Where the records below reach the line containing "read on one", start transcribing, and end with the line containing "change G * G'", exactly and with nothing else added.

[Collected data]
□ □ □
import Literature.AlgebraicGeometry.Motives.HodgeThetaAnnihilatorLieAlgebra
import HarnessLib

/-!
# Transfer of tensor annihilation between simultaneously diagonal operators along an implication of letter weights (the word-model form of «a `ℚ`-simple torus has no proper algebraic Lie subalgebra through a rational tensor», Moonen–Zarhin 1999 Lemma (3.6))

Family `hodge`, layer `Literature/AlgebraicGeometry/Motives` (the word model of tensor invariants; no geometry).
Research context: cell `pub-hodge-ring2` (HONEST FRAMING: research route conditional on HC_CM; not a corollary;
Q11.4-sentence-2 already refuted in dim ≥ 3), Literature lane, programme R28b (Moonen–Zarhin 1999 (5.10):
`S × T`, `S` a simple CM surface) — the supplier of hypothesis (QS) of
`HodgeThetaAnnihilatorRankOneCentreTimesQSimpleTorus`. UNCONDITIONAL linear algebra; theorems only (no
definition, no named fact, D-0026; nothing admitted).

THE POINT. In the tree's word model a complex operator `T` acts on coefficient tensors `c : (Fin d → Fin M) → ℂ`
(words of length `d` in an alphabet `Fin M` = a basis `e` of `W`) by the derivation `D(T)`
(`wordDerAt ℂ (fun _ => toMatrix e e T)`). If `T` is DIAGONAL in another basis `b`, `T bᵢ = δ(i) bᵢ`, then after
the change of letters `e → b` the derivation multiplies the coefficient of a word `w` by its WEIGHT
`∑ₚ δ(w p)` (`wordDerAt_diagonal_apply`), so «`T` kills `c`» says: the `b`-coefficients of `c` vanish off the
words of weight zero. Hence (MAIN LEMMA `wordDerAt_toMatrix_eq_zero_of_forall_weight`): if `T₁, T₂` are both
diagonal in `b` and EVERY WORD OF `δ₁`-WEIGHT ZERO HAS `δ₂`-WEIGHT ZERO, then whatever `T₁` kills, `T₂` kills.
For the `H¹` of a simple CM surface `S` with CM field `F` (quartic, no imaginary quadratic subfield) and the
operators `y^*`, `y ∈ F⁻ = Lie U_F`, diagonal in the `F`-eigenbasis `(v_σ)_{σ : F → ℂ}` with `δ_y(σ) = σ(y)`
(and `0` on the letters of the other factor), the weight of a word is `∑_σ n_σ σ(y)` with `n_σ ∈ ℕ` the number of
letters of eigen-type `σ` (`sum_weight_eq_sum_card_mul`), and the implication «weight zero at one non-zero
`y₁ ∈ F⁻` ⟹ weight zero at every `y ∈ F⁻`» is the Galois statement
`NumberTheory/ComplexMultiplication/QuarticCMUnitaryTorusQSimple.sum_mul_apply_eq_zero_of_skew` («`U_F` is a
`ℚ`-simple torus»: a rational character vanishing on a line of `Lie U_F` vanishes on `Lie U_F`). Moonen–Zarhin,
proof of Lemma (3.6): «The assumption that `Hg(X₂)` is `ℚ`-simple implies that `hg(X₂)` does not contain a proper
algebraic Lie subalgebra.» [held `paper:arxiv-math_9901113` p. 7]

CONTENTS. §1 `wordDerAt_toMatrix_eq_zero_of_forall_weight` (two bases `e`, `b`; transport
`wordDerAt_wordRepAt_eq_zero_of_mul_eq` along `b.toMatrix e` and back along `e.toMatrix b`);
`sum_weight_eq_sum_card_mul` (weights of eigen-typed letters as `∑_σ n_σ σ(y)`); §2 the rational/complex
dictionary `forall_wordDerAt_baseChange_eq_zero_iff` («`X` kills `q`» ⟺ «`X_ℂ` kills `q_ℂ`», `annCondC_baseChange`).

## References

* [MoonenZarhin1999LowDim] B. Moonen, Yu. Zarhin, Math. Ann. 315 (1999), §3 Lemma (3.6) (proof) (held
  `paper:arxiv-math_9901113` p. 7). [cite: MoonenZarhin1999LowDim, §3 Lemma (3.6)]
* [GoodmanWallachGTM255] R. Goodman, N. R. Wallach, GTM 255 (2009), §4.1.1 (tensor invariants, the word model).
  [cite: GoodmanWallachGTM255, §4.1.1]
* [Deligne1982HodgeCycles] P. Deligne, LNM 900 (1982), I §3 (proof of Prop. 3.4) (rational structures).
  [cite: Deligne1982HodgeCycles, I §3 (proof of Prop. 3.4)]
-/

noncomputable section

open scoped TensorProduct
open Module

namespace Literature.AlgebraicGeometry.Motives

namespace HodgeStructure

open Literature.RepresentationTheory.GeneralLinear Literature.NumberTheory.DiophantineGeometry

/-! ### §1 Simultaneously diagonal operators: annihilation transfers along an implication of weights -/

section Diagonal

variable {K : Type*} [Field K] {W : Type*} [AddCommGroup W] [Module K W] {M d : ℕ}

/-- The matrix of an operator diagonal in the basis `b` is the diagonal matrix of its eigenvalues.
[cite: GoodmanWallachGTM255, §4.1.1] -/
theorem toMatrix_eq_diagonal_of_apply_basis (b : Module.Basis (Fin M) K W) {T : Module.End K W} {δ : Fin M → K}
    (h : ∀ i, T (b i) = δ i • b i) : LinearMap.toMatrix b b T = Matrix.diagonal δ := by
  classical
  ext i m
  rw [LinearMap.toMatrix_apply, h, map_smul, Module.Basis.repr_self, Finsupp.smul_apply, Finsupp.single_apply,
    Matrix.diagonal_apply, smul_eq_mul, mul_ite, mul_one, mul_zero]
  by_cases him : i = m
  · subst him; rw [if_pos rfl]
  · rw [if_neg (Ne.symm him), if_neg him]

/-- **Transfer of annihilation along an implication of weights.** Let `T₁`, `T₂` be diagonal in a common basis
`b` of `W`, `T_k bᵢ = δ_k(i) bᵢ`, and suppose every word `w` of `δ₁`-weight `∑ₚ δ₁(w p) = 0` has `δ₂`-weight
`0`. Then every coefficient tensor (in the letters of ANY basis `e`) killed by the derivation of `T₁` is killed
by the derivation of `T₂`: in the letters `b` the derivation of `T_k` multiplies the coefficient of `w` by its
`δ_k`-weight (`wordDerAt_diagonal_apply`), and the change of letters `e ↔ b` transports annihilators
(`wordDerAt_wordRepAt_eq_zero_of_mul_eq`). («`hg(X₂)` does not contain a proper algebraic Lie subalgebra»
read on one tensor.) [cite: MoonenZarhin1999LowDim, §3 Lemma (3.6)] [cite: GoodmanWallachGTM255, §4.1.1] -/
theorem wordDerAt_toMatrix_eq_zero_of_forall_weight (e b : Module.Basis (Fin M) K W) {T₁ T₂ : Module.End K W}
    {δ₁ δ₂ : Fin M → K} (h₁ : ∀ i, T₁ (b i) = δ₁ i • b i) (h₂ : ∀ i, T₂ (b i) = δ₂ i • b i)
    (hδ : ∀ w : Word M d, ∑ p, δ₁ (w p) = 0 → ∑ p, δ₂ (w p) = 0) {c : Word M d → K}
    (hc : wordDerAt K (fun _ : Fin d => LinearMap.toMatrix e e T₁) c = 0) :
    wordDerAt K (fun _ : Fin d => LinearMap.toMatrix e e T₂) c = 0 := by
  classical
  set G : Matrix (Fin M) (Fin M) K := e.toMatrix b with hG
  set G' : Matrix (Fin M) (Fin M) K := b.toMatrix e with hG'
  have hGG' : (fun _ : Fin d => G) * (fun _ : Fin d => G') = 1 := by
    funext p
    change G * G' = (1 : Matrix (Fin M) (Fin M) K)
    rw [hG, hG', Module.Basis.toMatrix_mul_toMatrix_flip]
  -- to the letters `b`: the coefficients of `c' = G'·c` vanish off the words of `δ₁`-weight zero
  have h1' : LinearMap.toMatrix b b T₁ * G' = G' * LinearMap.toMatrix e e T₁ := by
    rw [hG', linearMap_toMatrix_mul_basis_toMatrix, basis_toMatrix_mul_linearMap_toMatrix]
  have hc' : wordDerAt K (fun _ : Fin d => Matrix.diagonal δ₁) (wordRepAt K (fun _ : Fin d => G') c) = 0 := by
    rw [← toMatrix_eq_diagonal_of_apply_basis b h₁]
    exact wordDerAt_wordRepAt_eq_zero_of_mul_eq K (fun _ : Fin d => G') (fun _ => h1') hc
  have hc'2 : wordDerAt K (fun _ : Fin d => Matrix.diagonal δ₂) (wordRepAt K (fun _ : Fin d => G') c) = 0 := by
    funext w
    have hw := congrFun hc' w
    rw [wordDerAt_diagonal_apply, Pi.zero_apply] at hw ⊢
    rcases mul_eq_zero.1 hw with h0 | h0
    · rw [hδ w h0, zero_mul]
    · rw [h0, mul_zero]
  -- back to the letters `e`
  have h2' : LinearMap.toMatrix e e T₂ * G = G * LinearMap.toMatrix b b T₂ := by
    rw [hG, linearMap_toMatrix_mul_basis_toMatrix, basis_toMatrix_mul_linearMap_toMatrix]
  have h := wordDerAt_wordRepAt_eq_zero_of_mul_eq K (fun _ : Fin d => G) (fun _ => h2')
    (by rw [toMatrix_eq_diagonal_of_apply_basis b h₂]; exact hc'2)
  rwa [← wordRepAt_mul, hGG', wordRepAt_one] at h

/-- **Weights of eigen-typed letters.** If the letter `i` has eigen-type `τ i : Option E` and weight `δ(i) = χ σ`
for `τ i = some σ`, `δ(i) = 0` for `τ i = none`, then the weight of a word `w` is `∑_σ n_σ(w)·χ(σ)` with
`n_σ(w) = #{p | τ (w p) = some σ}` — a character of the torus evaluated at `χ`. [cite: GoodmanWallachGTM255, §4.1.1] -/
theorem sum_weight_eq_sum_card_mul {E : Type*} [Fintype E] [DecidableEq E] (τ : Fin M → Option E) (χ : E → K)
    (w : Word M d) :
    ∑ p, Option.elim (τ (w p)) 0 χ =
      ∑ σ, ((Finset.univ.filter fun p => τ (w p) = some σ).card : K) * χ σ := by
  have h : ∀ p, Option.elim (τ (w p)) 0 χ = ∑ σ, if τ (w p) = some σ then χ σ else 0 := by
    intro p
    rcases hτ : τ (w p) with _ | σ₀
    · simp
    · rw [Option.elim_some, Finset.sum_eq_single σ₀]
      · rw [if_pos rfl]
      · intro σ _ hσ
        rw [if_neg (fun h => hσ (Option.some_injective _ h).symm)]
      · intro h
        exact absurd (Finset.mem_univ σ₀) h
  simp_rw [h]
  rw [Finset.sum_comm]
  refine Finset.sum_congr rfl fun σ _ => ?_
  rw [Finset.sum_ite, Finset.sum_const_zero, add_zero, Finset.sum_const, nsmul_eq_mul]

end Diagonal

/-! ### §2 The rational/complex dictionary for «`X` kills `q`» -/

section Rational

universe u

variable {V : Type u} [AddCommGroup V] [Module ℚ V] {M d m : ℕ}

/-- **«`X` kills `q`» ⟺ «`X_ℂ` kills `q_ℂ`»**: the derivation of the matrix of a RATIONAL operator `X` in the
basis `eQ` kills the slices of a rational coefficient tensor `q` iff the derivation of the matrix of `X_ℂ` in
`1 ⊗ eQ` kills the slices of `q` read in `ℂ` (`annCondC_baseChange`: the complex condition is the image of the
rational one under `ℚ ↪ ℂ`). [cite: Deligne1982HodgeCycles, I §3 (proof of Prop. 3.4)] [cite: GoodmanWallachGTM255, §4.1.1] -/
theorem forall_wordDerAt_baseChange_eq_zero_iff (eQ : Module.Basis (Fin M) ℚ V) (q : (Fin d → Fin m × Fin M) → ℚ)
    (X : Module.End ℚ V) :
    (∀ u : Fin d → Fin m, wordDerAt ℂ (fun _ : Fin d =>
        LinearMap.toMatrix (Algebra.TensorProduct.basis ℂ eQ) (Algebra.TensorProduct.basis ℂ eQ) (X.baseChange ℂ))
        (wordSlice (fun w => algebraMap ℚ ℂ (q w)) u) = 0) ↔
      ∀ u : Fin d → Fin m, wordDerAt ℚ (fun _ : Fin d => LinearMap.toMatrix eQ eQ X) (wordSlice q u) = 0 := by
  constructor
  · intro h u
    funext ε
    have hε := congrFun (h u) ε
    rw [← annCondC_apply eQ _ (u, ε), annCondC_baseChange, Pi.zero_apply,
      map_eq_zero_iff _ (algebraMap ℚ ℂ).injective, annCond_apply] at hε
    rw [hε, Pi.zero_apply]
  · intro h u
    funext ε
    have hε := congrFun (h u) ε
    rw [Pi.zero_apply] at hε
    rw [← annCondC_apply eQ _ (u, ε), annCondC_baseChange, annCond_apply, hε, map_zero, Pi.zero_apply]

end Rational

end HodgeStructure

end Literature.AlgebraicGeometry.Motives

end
□ □ □
*Answer box*:
read on one tensor.) [cite: MoonenZarhin1999LowDim, §3 Lemma (3.6)] [cite: GoodmanWallachGTM255, §4.1.1] -/
theorem wordDerAt_toMatrix_eq_zero_of_forall_weight (e b : Module.Basis (Fin M) K W) {T₁ T₂ : Module.End K W}
    {δ₁ δ₂ : Fin M → K} (h₁ : ∀ i, T₁ (b i) = δ₁ i • b i) (h₂ : ∀ i, T₂ (b i) = δ₂ i • b i)
    (hδ : ∀ w : Word M d, ∑ p, δ₁ (w p) = 0 → ∑ p, δ₂ (w p) = 0) {c : Word M d → K}
    (hc : wordDerAt K (fun _ : Fin d => LinearMap.toMatrix e e T₁) c = 0) :
    wordDerAt K (fun _ : Fin d => LinearMap.toMatrix e e T₂) c = 0 := by
  classical
  set G : Matrix (Fin M) (Fin M) K := e.toMatrix b with hG
  set G' : Matrix (Fin M) (Fin M) K := b.toMatrix e with hG'
  have hGG' : (fun _ : Fin d => G) * (fun _ : Fin d => G') = 1 := by
    funext p
    change G * G' = (1 : Matrix (Fin M) (Fin M) K)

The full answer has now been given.